Now that I’m a coach, I like being able to share whatever skills I’ve learned and to be able to help the up and coming players maximize their potential. I’ve enjoyed the transition to coaching a lot. Obviously, it’s given me a way to be able to pass on all the knowledge that I’ve attained, through all my mentors and coaches, and be able to share my knowledge, skills, and experiences with my students. I’m anxious to help them reach the goals that they’ve set for themselves.
How do you motivate others?
I think just by being myself. I try to help these players understand and truly believe that with hard work and dedication, they can reach their maximum potential.
Who has been a role model to you and why?
I think naturally you look at some of the top players in the NHL, like (Sidney) Crosby. He’s Canadian, he obviously was a skilled player, but more importantly he was a hard worker and dedicated his entire life to hockey. Everything comes very easy to him now; it certainly wasn’t easy for him growing up. He’s just an example of somebody I look up to.
Also, the coaches I had growing up had a big influence on me and were great role models for me. They helped me not only on the ice, but off the ice. As well, many were instrumental in my growth as a man. I try to always be a good role model for my players now, as I know how much of a difference a good coach makes in a young player’s life.
Selected by the Erie Otters in the 2010 OHL draft, you decided to head south and play college hockey. What suggestions do you have for Canadian kids looking to earn a scholarship in the NCAA?
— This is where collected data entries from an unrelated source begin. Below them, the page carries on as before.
/-- **Route through `c`, linear `p`-adic place bound** (needs `ab > 1`): if `log p ≤ Λ` for the primes of `c`,
`log c < Θ_{ab} · (Λ + Y) · (1 + 3 ∑_{p ∣ c} p)`. [cite: StewartYu2001, §3, as reconstructed] -/
theorem log_lt_route_c₂_placeBoundsLin (hK : 1 ≤ K)
    (hpadc : ∀ {a b c : ℕ}, IsABCTriple a b c → 1 < a * b → ∀ {p : ℕ}, p.Prime → p ∣ c →
      (c.factorization p : ℝ) * Real.log p < theta K a b 0 *
        ((p : ℝ) * (Real.log p + Real.log (max (Real.exp 1) (2 * Real.log c)))))
    (h : IsABCTriple a b c) (h1 : 1 < a * b) {Λ : ℝ} (hΛc : ∀ p ∈ c.primeFactors, Real.log p ≤ Λ) :
    Real.log c < theta K a b 0 * (Λ + Real.log (max (Real.exp 1) (2 * Real.log c))) *
      (1 + 3 * ∑ p ∈ c.primeFactors, (p : ℝ)) := by
  obtain ⟨ha, hb, habc, hcop⟩ := id h
  set Θ := theta K a b 0 with hΘ
  set Y := Real.log (max (Real.exp 1) (2 * Real.log c)) with hY
  have hc : c ≠ 0 := by omega
  have hY1 : 1 ≤ Y := one_le_log_max_exp _
  have hΘpos : 0 < Θ := theta_zero_pos hK ha.ne' hb.ne' hcop
  have hΘ0 : 0 ≤ Θ := hΘpos.le
  -- `0 ≤ Λ` when `c` has a prime factor; in general we only need `0 < Θ (Λ + Y)` through `c ≥ 2`
  have hc2 : 2 ≤ c := by omega
  obtain ⟨p₀, hp₀⟩ : c.primeFactors.Nonempty :=
    Nat.nonempty_primeFactors.mpr (by omega)
  have hΛ0 : 0 ≤ Λ :=
    (Real.log_nonneg (by exact_mod_cast (Nat.prime_of_mem_primeFactors hp₀).one_lt.le)).trans (hΛc p₀ hp₀)
  have hlogc : Real.log c = ∑ p ∈ c.primeFactors, (c.factorization p : ℝ) * Real.log p :=
    log_eq_sum_factorization_mul_log hc
  have hsum : ∑ p ∈ c.primeFactors, (c.factorization p : ℝ) * Real.log p ≤
      ∑ p ∈ c.primeFactors, Θ * (3 * p * (Λ + Y)) := by
    refine Finset.sum_le_sum fun p hp => ?_
    have hp' := Nat.prime_of_mem_primeFactors hp
    have hpc := Nat.dvd_of_mem_primeFactors hp
    have h1' := hpadc h h1 hp' hpc
    have h2 : (p : ℝ) * (Real.log p + Y) ≤ 3 * p * (Λ + Y) :=
      mul_log_add_le_three_mul hp' (hΛc p hp) hY1
    exact (h1'.trans_le (mul_le_mul_of_nonneg_left h2 hΘ0)).le
  have hsum' : ∑ p ∈ c.primeFactors, Θ * (3 * p * (Λ + Y)) =
      Θ * (Λ + Y) * (3 * ∑ p ∈ c.primeFactors, (p : ℝ)) := by
    rw [Finset.mul_sum, Finset.mul_sum]
    exact Finset.sum_congr rfl fun p _ => by ring
  have hΘY : 0 < Θ * (Λ + Y) := mul_pos hΘpos (by linarith)
  calc Real.log c = ∑ p ∈ c.primeFactors, (c.factorization p : ℝ) * Real.log p := hlogc
    _ ≤ Θ * (Λ + Y) * (3 * ∑ p ∈ c.primeFactors, (p : ℝ)) := by rw [← hsum']; exact hsum
    _ < Θ * (Λ + Y) + Θ * (Λ + Y) * (3 * ∑ p ∈ c.primeFactors, (p : ℝ)) := by linarith
    _ = Θ * (Λ + Y) * (1 + 3 * ∑ p ∈ c.primeFactors, (p : ℝ)) := by ring

/-- **The cube of the three `p`-adic routes when `a ≤ b` and `c ≤ a²`, linear place bounds.** Then
`log c ≤ 2 log a` and `log c ≤ 2 log b`, so no archimedean clause is needed:
`(log c)³ ≤ 64 K⁹ (2C)³ Λ⁶ (Λ + Y)³ R` with `R = rad(abc)`, `Λ = max(1, log R)`, `Y = log max{e, 2 log c}`,
`C` bounding the products `∏ 4K²(log p)²/p` over finite sets of primes (`cube_combine` in the generic `Y′ = Λ + Y`).
[cite: StewartYu2001, Theorem 1 (proof), as reconstructed in the module docstring] -/
theorem log_pow_three_le_of_le_sq_placeBoundsLin (hK : 1 ≤ K)
    (hpad : ∀ {a b c : ℕ}, IsABCTriple a b c → ∀ {p : ℕ}, p.Prime → p ∣ a →
      (a.factorization p : ℝ) * Real.log p < theta K b c 0 *
        ((p : ℝ) * (Real.log p + Real.log (max (Real.exp 1) (2 * Real.log c)))))
    (hpadc : ∀ {a b c : ℕ}, IsABCTriple a b c → 1 < a * b → ∀ {p : ℕ}, p.Prime → p ∣ c →
      (c.factorization p : ℝ) * Real.log p < theta K a b 0 *
        ((p : ℝ) * (Real.log p + Real.log (max (Real.exp 1) (2 * Real.log c)))))
    {C : ℝ} (hC1 : 1 ≤ C)
    (hC : ∀ S : Finset ℕ, (∀ p ∈ S, p.Prime) → ∏ p ∈ S, 4 * K ^ 2 * Real.log p ^ 2 / p ≤ C)
    (h : IsABCTriple a b c) (hab : a ≤ b) (hca : (c : ℝ) ≤ (a : ℝ) ^ 2) :
    Real.log c ^ 3 ≤ 64 * K ^ 9 * (2 * C) ^ 3 * max 1 (Real.log (rad a b c : ℕ)) ^ 6 *
      (max 1 (Real.log (rad a b c : ℕ)) + Real.log (max (Real.exp 1) (2 * Real.log c))) ^ 3 *
      (rad a b c : ℝ) := by
  obtain ⟨ha, hb, habc, hcop⟩ := id h
  have hc : c ≠ 0 := by omega
  have hbc : b.Coprime c := coprime_right_of_isABCTriple h
  have hac : a.Coprime c := coprime_left_of_isABCTriple h
  have habc0 : a * b * c ≠ 0 := by positivity
  -- `a ≥ 2`, hence `ab > 1`
  have ha_r : (0 : ℝ) < a := by exact_mod_cast ha
  have hb_r : (0 : ℝ) < b := by exact_mod_cast hb
  have hc_r : (0 : ℝ) < c := by exact_mod_cast (Nat.pos_of_ne_zero hc)
  have hac_lt : (a : ℝ) < c := by exact_mod_cast (show a < c by omega)
  have ha2 : 2 ≤ a := by
    by_contra hlt
    have ha1 : a = 1 := by omega
    subst ha1
    norm_num at hca
    have : (2 : ℝ) ≤ c := by exact_mod_cast (show 2 ≤ c by omega)
    linarith
  have h1 : 1 < a * b := by nlinarith
  set y := Real.log c with hy
  set Λ := max 1 (Real.log (rad a b c : ℕ)) with hΛdef
  have hΛ1 : 1 ≤ Λ := le_max_left _ _
  set Y := Λ + Real.log (max (Real.exp 1) (2 * y)) with hYdef
  have hy0 : 0 ≤ y := Real.log_nonneg (by exact_mod_cast Nat.one_le_iff_ne_zero.mpr hc)
  have hY1 : 1 ≤ Y := by
    have h' := one_le_log_max_exp (2 * y)
    rw [hYdef]; linarith
  have hY0 : 0 ≤ 2 * Y := by linarith
  have hK0 : 0 ≤ K := zero_le_one.trans hK
  -- `y ≤ 2 log a`, `y ≤ 2 log b`
  have hlogsq : ∀ x : ℝ, Real.log (x ^ 2) = 2 * Real.log x := fun x => by
    rw [Real.log_pow]; push_cast; ring
  have hya : y ≤ 2 * Real.log a := by
    rw [← hlogsq]; exact Real.log_le_log hc_r hca
  have hyb : y ≤ 2 * Real.log b := by
    have hab_r : (a : ℝ) ≤ b := by exact_mod_cast hab
    have hcb : (c : ℝ) ≤ (b : ℝ) ^ 2 := hca.trans (pow_le_pow_left₀ ha_r.le hab_r 2)
    rw [← hlogsq]; exact Real.log_le_log hc_r hcb
  -- `log p ≤ Λ` at the primes of `abc`
  have hlogle : ∀ {n : ℕ}, n ∣ a * b * c → ∀ p ∈ n.primeFactors, Real.log p ≤ Λ := by
    intro n hn p hp
    have hp' := Nat.prime_of_mem_primeFactors hp
    have hpR : (p : ℝ) ≤ (rad a b c : ℝ) := by
      exact_mod_cast prime_le_rad hp' ((Nat.dvd_of_mem_primeFactors hp).trans hn) habc0
    have hp0 : (0 : ℝ) < p := by exact_mod_cast hp'.pos
    exact (Real.log_le_log hp0 hpR).trans (le_max_right _ _)
  -- the three routes
  have hA0 : Real.log a ≤ theta K b c 0 * Y * (3 * ∑ p ∈ a.primeFactors, (p : ℝ)) :=
    log_le_route_a₂_placeBoundsLin hK hpad h (hlogle (Dvd.intro (b * c) (by ring)))
  have hB0 : Real.log b ≤ theta K a c 0 * Y * (3 * ∑ p ∈ b.primeFactors, (p : ℝ)) :=
    log_le_route_a₂_placeBoundsLin hK hpad h.swap (hlogle (Dvd.intro (a * c) (by ring)))
  have hC0 : Real.log c < theta K a b 0 * Y * (1 + 3 * ∑ p ∈ c.primeFactors, (p : ℝ)) :=
    log_lt_route_c₂_placeBoundsLin hK hpadc h h1 (hlogle (Dvd.intro_left (a * b) rfl))
  have hΘbc : 0 < theta K b c 0 := theta_zero_pos hK hb.ne' hc hbc
  have hΘac : 0 < theta K a c 0 := theta_zero_pos hK ha.ne' hc hac
  have hΘab : 0 < theta K a b 0 := theta_zero_pos hK ha.ne' hb.ne' hcop
  have hsum0 : ∀ n : ℕ, 0 ≤ ∑ p ∈ n.primeFactors, ((p : ℕ) : ℝ) := fun n =>
    Finset.sum_nonneg fun p _ => Nat.cast_nonneg p
  have hA : y < theta K b c 0 * (2 * Y) * (1 + 3 * ∑ p ∈ a.primeFactors, (p : ℝ)) := by
    have := hsum0 a
    have hpos : 0 < theta K b c 0 * (2 * Y) := by positivity
    nlinarith
  have hB : y < theta K a c 0 * (2 * Y) * (1 + 3 * ∑ p ∈ b.primeFactors, (p : ℝ)) := by
    have := hsum0 b
    have hpos : 0 < theta K a c 0 * (2 * Y) := by positivity
    nlinarith
  have hCc : y < theta K a b 0 * (2 * Y) * (1 + 3 * ∑ p ∈ c.primeFactors, (p : ℝ)) := by
    have := hsum0 c
    have hpos : 0 < theta K a b 0 * Y * (1 + 3 * ∑ p ∈ c.primeFactors, (p : ℝ)) := by positivity
    nlinarith
  rw [theta_zero_eq_split K hb.ne' hc hbc] at hA
  rw [theta_zero_eq_split K ha.ne' hc hac] at hB
  rw [theta_zero_eq_split K ha.ne' hb.ne' hcop] at hCc
  -- per-member accounting
  have hprime : ∀ n : ℕ, ∀ p ∈ n.primeFactors, p.Prime := fun n p hp =>
    Nat.prime_of_mem_primeFactors hp
  have hXa := member_accounting hK hC1 hC hΛ1 a.primeFactors (hprime a)
    (hlogle (Dvd.intro (b * c) (by ring)))
  have hXb := member_accounting hK hC1 hC hΛ1 b.primeFactors (hprime b)
    (hlogle (Dvd.intro (a * c) (by ring)))
  have hXc := member_accounting hK hC1 hC hΛ1 c.primeFactors (hprime c)
    (hlogle (Dvd.intro_left (a * b) rfl))
  -- the radical
  have hRprod : ((rad a b c : ℕ) : ℝ) = (∏ p ∈ a.primeFactors, (p : ℝ)) *
      (∏ p ∈ b.primeFactors, (p : ℝ)) * ∏ p ∈ c.primeFactors, (p : ℝ) := by
    rw [rad_def, Nat.radical_eq_prod_primeFactors, Nat.cast_prod,
      prod_primeFactors_mul_of_coprime (mul_ne_zero ha.ne' hb.ne') hc (Nat.Coprime.mul_left hac hbc),
      prod_primeFactors_mul_of_coprime ha.ne' hb.ne' hcop]
  have key := cube_combine hK0 hy0 hY0 (hsum0 a) (hsum0 b) (hsum0 c) hA hB hCc hXa hXb hXc
  calc Real.log c ^ 3 ≤ _ := key
    _ = 64 * K ^ 9 * (2 * C) ^ 3 * Λ ^ 6 * Y ^ 3 *
          ((∏ p ∈ a.primeFactors, (p : ℝ)) * (∏ p ∈ b.primeFactors, (p : ℝ)) *
            ∏ p ∈ c.primeFactors, (p : ℝ)) := by ring
    _ = _ := by rw [hRprod]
I would let them know that the OHL is not the only route to succeeding in hockey. If you want to get an education and have an unforgettable four years, I would highly recommend playing in the NCAA. There’s a lot of great hockey there.
Prepare yourself by studying and writing the SAT’s, and thinking about which hockey college might be suitable for you, and then keep getting better and better in hockey so that you are looked at as a great hockey player AND a good student, and you’ll have the best chance to achieve your goal of NCAA.
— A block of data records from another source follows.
import Summits.QuantumFields.BalabanUV.T4Continuum.E3Cert.ZL3d2AllU.D_e0
import Summits.QuantumFields.BalabanUV.T4Continuum.E3Cert.ZL3d2AllU.D_e1
import Summits.QuantumFields.BalabanUV.T4Continuum.E3Cert.ZL3d2AllU.D_e2
import Summits.QuantumFields.BalabanUV.T4Continuum.E3Cert.ZL3d2AllU.D_e3
import Summits.QuantumFields.BalabanUV.T4Continuum.E3Cert.E3PolyCertZ
/-! E3 certificate package `ZL3d2AllU` — module `D_e` ((2,3,1) block, d = 2, L = 3, all-U; emitter `bal_e3_lean_emit.py` output for
`block-L3d2-su2-allU-dyadic.json`, lane `run/shared/lean/ttrl/balaban-calc/e3/lean-draft/tree/zL3d2AllU/D_e.lean`; TREE COPY by the substrate cell (seat p2), typer
ruling (μ3)(e), journal l.19196, following the E3 PILOT's scripted road (`substrate/p3/E3-PILOT.md`): import prefix substituted and one-line
docstrings added BY SCRIPT, no literal touched).  Meaning of the certificate: see `Data.lean` ∕ `Main.lean` of this package and the checker
`E3Cert/E3PolyCertZ*.lean`.  HONEST: certified computation on ONE small block — NOT Prop. (1.8), NOT an input of any NE row today, NOT infinite
volume ∕ mass gap ∕ Clay. -/
set_option maxRecDepth 200000
set_option maxHeartbeats 0
namespace E3Z
/-- E3 certificate `zL3d2AllU` component: `zL3d2AllU_eqs` (lane output, transcribed verbatim; see the module docstring). -/
def zL3d2AllU_eqs : List (Poly × Poly × Poly) := [zL3d2AllU_e0, zL3d2AllU_e1, zL3d2AllU_e2, zL3d2AllU_e3]
end E3Z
You played 4 years for the Huskies at the University of Connecticut and were very involved in the community during your time in Storrs. What are some of the standout memories from those outreach projects?
One of the outreach projects that I really enjoyed being a part of was when our team adopted a young boy with cancer, named Camden. Our responsibility was to make him feel like a part of our team and include him in a lot of our activities. He loved it so much and considered all the players on the team his friends.
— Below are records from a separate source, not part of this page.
/-- **The wave operator on a mode is the reduced operator on its profile**: for a profile `Φ`
which is `C^∞` on the exterior slice and `ψ = Re(e^{−iωt_KS}Φ)`,
`□_g ψ (x) = Re(e^{−iωx⁰} (P_ω Φ)(x¹, x², x³))` at every point of
`Kerr.exterior M a = Kerr.region a r₊`
(divergence form of `□_g` in the unimodular chart, `Kerr.dalembertian_eq_divergence`; stationarity
`inverseMetric_ofTimeSpace`; `∂₀ e^{−iωt_KS} = −iω e^{−iωt_KS}`; real coefficients commute with
`Re`). SR, CMP 329 (2014), §1.3 and §2 (mode solutions); Kerr–Schild 1965, §2.
[cite: ShlapentokhRothman2014KleinGordon, §1.3 and §2] -/
theorem dalembertian_modeRe [Kerr.Facts] [Kerr.SliceFacts] {M a : ℝ} (w : ℂ) {Φ : E3 → ℂ}
    (hΦ : ContDiffOn ℝ ∞ Φ (Kerr.slice a (Kerr.rPlus M a))) (x : Kerr.region a (Kerr.rPlus M a)) :
    (Kerr.smoothMetric M a (Kerr.rPlus M a)).toPseudoRiemannianMetric.dalembertian
        (fun x : Kerr.region a (Kerr.rPlus M a) ↦ modeRe w Φ x) x =
      (modeC w (reducedWaveOp M a w Φ) x).re := by
  set S : Opens E3 := Kerr.slice a (Kerr.rPlus M a) with hS_def
  have hS : IsOpen (S : Set E3) := S.isOpen
  -- the profile is `C²` at the spatial parts of exterior points, which have `r > 0`
  have hmemS : ∀ z : E4, z ∈ Kerr.region a (Kerr.rPlus M a) → E4.spatial z ∈ S := by
    intro z hz
    rw [hS_def, ← Kerr.ofTimeSpace_mem_region_iff (t := E4.time z), E4.ofTimeSpace_time_spatial]
    exact hz
  have hΦ2 : ∀ z : E4, z ∈ Kerr.region a (Kerr.rPlus M a) → ContDiffAt ℝ 2 Φ (E4.spatial z) :=
    fun z hz ↦ (hΦ.contDiffAt (hS.mem_nhds (hmemS z hz))).of_le (WithTop.coe_le_coe.2 le_top)
  have hrad : ∀ z : E4, z ∈ Kerr.region a (Kerr.rPlus M a) →
      0 < Kerr.radius a (E4.ofTimeSpace 0 (E4.spatial z)) := fun z hz ↦
    Kerr.radius_pos_of_mem_region (Kerr.mem_slice_iff_ofTimeSpace_mem_region.1 (hmemS z hz))
  have hrep : ContDiffAt ℝ 2 (modeRe w Φ) x.1 := contDiffAt_modeRe w (hΦ2 x.1 x.2)
  rw [Kerr.dalembertian_eq_divergence M a (Kerr.rPlus M a)
    (ψ := fun x : Kerr.region a (Kerr.rPlus M a) ↦ modeRe w Φ x) (fun _ ↦ rfl) x hrep]
  -- each flux `Σ_ν g^{μν} ∂_ν ψ` is the real mode with profile `G^μ`, near `x`
  have hflux : ∀ μ, (fun z : E4 ↦ ∑ ν, Kerr.inverseMetric M a z μ ν *
      fderiv ℝ (modeRe w Φ) z (E4.basisVector ν)) =ᶠ[𝓝 (x.1 : E4)]
        fun z ↦ (modeC w (modeFlux M a w Φ μ) z).re := by
    intro μ
    filter_upwards [(Kerr.region a (Kerr.rPlus M a)).isOpen.mem_nhds x.2] with z hz
    exact sum_inverseMetric_mul_fderiv_modeRe M a w ((hΦ2 z hz).differentiableAt (by norm_num)) μ
  have hGd : ∀ μ, DifferentiableAt ℝ (modeFlux M a w Φ μ) (E4.spatial x.1) := fun μ ↦
    differentiableAt_modeFlux M a w (hrad x.1 x.2) (hΦ2 x.1 x.2) μ
  have hCd : ∀ μ, DifferentiableAt ℝ (modeC w (modeFlux M a w Φ μ)) x.1 := fun μ ↦
    (hasFDerivAt_modeC w (hGd μ).hasFDerivAt).differentiableAt
  have hterm : ∀ μ, fderiv ℝ (fun z : E4 ↦ ∑ ν, Kerr.inverseMetric M a z μ ν *
      fderiv ℝ (modeRe w Φ) z (E4.basisVector ν)) x.1 (E4.basisVector μ) =
      (fderiv ℝ (modeC w (modeFlux M a w Φ μ)) x.1 (E4.basisVector μ)).re := by
    intro μ
    rw [(hflux μ).fderiv_eq, fderiv_re_apply (hCd μ)]
  have hsucc : ∀ j : Fin 3,
      fderiv ℝ (modeC w (modeFlux M a w Φ j.succ)) x.1 (E4.basisVector j.succ) =
        Complex.exp (-(Complex.I * w) * ((x.1 0 : ℝ) : ℂ)) *
          fderiv ℝ (modeFlux M a w Φ j.succ) (E4.spatial x.1) (EuclideanSpace.single j 1) :=
    fun j ↦ fderiv_modeC_basisVector_succ w (hGd j.succ) j
  rw [Finset.sum_congr rfl fun μ _ ↦ hterm μ, Fin.sum_univ_succ,
    fderiv_modeC_basisVector_zero w (hGd 0)]
  simp only [hsucc, modeC, reducedWaveOp, mul_add, Complex.add_re, Finset.mul_sum, Complex.re_sum]
  congr 1
  ring_nf

/-- **Shlapentokh-Rothman's mode theorem (unstable Klein–Gordon modes on sub-extremal Kerr), profile
(stationary Kerr–Schild-chart) form.** Shlapentokh-Rothman, Comm. Math. Phys. 329 (2014), Thm. 1.2,
as printed: "Fix a sub-extremal Kerr spacetime with mass `M` and angular momentum `aM`. Let `m ∈ ℤ`
and `ω₀ ∈ ℝ` satisfy `am − 2Mr₊ω₀ = 0` and `am ≠ 0`. Then, for each `l` and sufficiently small
`δ > 0`, there exists `μ(0) > |ω_R(0)|`, real analytic `ω_R(ε)`, and real analytic `μ(ε)` such that
for every `−δ < ε < δ`, there exists a mode solution with parameters `(ω_R(ε) + iε, m, l, μ(ε))`.
These unstable modes must all be superradiant `|am| − 2Mr₊√(ω_R²(ε) + ε²) > 0`. Lastly, the modes
lose mass as they become unstable `∂μ/∂ε(0) < 0`." Here (§1.3, §2) a *mode solution* with
parameters `(ω, m, l, μ)` is `ψ = e^{−iωt}e^{imφ}S_{ml}(θ)R(r)` in Boyer–Lindquist coordinates,
`S_{ml}` an eigenfunction of the angular ODE (2.1) with `e^{imφ}S_{ml}` smooth on `𝕊²`, `R` a
solution of the radial ODE (2.2) which is regular at the horizon — `R = (r − r₊)^ξ ρ(r)`, `ρ`
smooth, equivalently `ψ = e^{−iωt*}e^{imφ*}S_{ml}(θ)f(r)` with `f` smooth up to `r₊` in Kerr-star
coordinates, so that "`ψ` extends smoothly to the horizon" — and has finite energy,
`∫_{r₊+1}^∞ (|R|² + |R'|²) r² dr < ∞`, whence (third appendix, *Local theory for the radial ODE*,
Lemma 9.1 in the numbering of the held copy `paper:arxiv-1302.3448`; §4.2: "if a solution of the
radial ODE is not exponentially decreasing, then it is exponentially increasing") `R` and `R'` are
exponentially decaying at infinity, `R ~ e^{−√(μ²−ω²) r} r^{−1−M(2ω²−μ²)/√(μ²−ω²)}`. Mass clause
(Thm. 1.1 and abstract): "For every non-zero integer `m`, `μ` can be chosen arbitrarily close to
`|am|/(2Mr₊)`" (from Thm. 1.3 (3): real modes have `ω² < μ² < ω² + C(m, l)`, `C(m, l) → 0` as
`l → ∞`, and `μ(ε) → μ(0)`). In the stationary ingoing Kerr–Schild chart of the prelude
(`∂_t = ∂_{t*} = ∂_{t_KS}`, §1.2.1) a mode solution of `(□_g − μ²)ψ = 0` is `e^{−iωt_KS}Φ(y)` with a
profile `Φ` solving the reduced equation `P_ω Φ = μ² Φ` on the leaf (`reducedWaveOp`: the
divergence form of `□_g` with `∂_{t_KS} ↦ −iω`; the paper separates this equation further in
`(r, θ, φ)`, §2 (2.1)–(2.2)).

**Vendored form** (existence, at one small `ε > 0`, in the ingoing Kerr–Schild chart of the prelude,
conventions of `KleinGordonSuperradiantInstability.lean`): for `[Kerr.Facts] [Kerr.SliceFacts]`,
`0 < |a| < M` (`Kerr.IsSubextremal M a`, `a ≠ 0`), every non-zero integer `m` and every `δ > 0`
there are a mass `μ > 0` with `|μ − |am|/(2Mr₊)| < δ`, a frequency `ω ∈ ℂ` with `Im ω > 0`,
`Re ω ≠ 0` and `2Mr₊‖ω‖ < |am|`, and a profile `Φ : E3 → ℂ` which is `C^∞` on the exterior slice
`Kerr.slice a r₊ = {y | r(0, y) > r₊}`, does not vanish identically there, satisfies the bound-state
estimate `‖Φ(y)‖ ≤ C e^{−κ‖y‖}`, `‖DΦ(y)‖ ≤ C e^{−κ‖y‖}` on the slice for some `C` and `κ > 0`, and
solves `P_ω Φ (y) = μ² Φ(y)` at every `y ∈ Kerr.slice a r₊`.

Rendering (every deviation from the printed wording): (i) *coordinates* — the printed mode, smooth
on the domain of outer communications and across `𝓗⁺` in `(t*, r, θ, φ*)`, is `e^{−iωt_KS} Φ(y)`
in the ingoing Kerr–Schild chart because `t* = t_KS + r + const` and `φ*`, `φ_KS` differ by a
constant (Dafermos–Rodnianski, arXiv:0811.0354, §5.1; SR §1.2.1), with
`Φ = e^{−iω(r + const)} e^{imφ*} S_{ml}(θ) f(r)` read in the Cartesian coordinates `y` of the leaf
`{t_KS = 0}`, a `C^∞` function on `{r > r₊}`; (ii) *profile equation, real part* — the
coefficients of `□_g` in this chart are real and `t_KS`-independent, so `□_g` maps the mode
`e^{−iωt_KS}Φ` to the mode with profile `P_ω Φ` (`dalembertian_modeRe`:
`□_g Re(e^{−iωt_KS}Φ) = Re(e^{−iωt_KS} P_ω Φ)`, proved) and the printed equation `(□_g − μ²)ψ = 0`
for the mode is the profile equation `P_ω Φ = μ² Φ` stated here, from which the real solution
`Re ψ` of `□_g Re ψ = μ² Re ψ` used by the barrier is obtained (`dalembertian_modeRe_of_reducedWaveOp`,
proved); (iii) *decay* — on the
slice `|Φ| = e^{Im ω (r + const)} |S_{ml}| |f|` with `|f| = e^{−Im ω · t̄(r)}|R|`, `t̄ = r* + const`,
`r − r* = −2M log r + O(1)`, so `|Φ| ≲ r^{−2M Im ω}|R| ≲ e^{−κ r}` for any `κ < Re√(μ² − ω²)`
(`> 0` off the cut `μ² − ω² ∉ (−∞, 0]`, Lemma 9.1 of the held copy), and likewise for `DΦ` (`R'`
decays at the same rate; the coordinate change `(r, θ, φ) ↦ y` has bounded inverse Jacobian on
`{r ≥ r₊}`), while near `𝓗⁺` boundedness of `Φ`, `DΦ` on the open slice is the printed smooth
extension across `r = r₊`; `r ≤ ‖y‖ ≤ √(r² + a²)`; (iv) *`Re ω ≠ 0`, `Im ω > 0`* — the fact is
Thm. 1.2 at one `ε ∈ (0, δ)` small enough that `ω_R(ε) ≠ 0`, available since `ω_R` is real analytic
with `ω_R(0) = ω₀ = am/(2Mr₊) ≠ 0`; (v) *not vendored* — the analytic one-parameter families, all
`l`, `∂μ/∂ε(0) < 0`, the mode structure of `Φ` and the pointwise bounds of Thm. 1.1. It implies the
barrier (`KleinGordonSuperradiantInstability.of_unstableModeProfile`, proved below from
`exists_sliceEnergy_growth_of_mode` and `dalembertian_modeRe_of_reducedWaveOp`).
[cite: ShlapentokhRothman2014KleinGordon, Thm. 1.2 with §2 (mode solutions, (2.1)–(2.4)) and the appendix "Local theory for the radial ODE" (Lemma 9.1 of the held copy); mass clause Thm. 1.1 and abstract] -/
def ShlapentokhRothman2014_unstableModeProfile : Prop :=
  ∀ [Kerr.Facts] [Kerr.SliceFacts] (M a : ℝ), Kerr.IsSubextremal M a → a ≠ 0 →
    ∀ m : ℤ, m ≠ 0 → ∀ δ > (0 : ℝ),
    ∃ μ > (0 : ℝ), |μ - |a * m| / (2 * M * Kerr.rPlus M a)| < δ ∧
    ∃ w : ℂ, 0 < w.im ∧ w.re ≠ 0 ∧ 2 * M * Kerr.rPlus M a * ‖w‖ < |a * m| ∧
    ∃ Φ : E3 → ℂ, ContDiffOn ℝ ∞ Φ (Kerr.slice a (Kerr.rPlus M a)) ∧
      (∃ y ∈ Kerr.slice a (Kerr.rPlus M a), Φ y ≠ 0) ∧
      (∃ C κ : ℝ, 0 < κ ∧ ∀ y ∈ Kerr.slice a (Kerr.rPlus M a),
        ‖Φ y‖ ≤ C * Real.exp (-(κ * ‖y‖)) ∧ ‖fderiv ℝ Φ y‖ ≤ C * Real.exp (-(κ * ‖y‖))) ∧
      ∀ y ∈ Kerr.slice a (Kerr.rPlus M a), reducedWaveOp M a w Φ y = μ ^ 2 * Φ y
If you could go back and talk to a 16-year old Jesse Schwartz, what advice would you have for him?
You’re on the right track with a good head on your shoulders, just be prepared for anything that comes your way.
Where do you see yourself 5 years from now?
I’m more focused on the now rather than 5 years down the road, but I hope by that time I’m continuing to try and move closer to reaching my own maximum potential. I would like to be able to build on the knowledge I’ve obtained through my education at UCONN and my work experience, and ultimately be successful in whatever field I’m in.
What is one piece of advice that you have never forgotten and who did it come from?
If we’re talking about family values, it’s “Schwartz’s never give up.” So, when times are tough, we keep pushing and find the light at the end of the tunnel.
You’re 25 years old with big plans for the future, but what has been your biggest
accomplishment to date?
I think just being a good grandson, son, brother and cousin. Also being named to the Hockey East All-Academic hockey team at Connecticut was definitely an accomplishment for me.
Outside of hockey, what defines you as a person?
I’d say my family values and the respect that I have for all of my family and friends. All of the values my parents have taught me through honesty, work ethic, loyalty, and empathy towards others really define me as a person.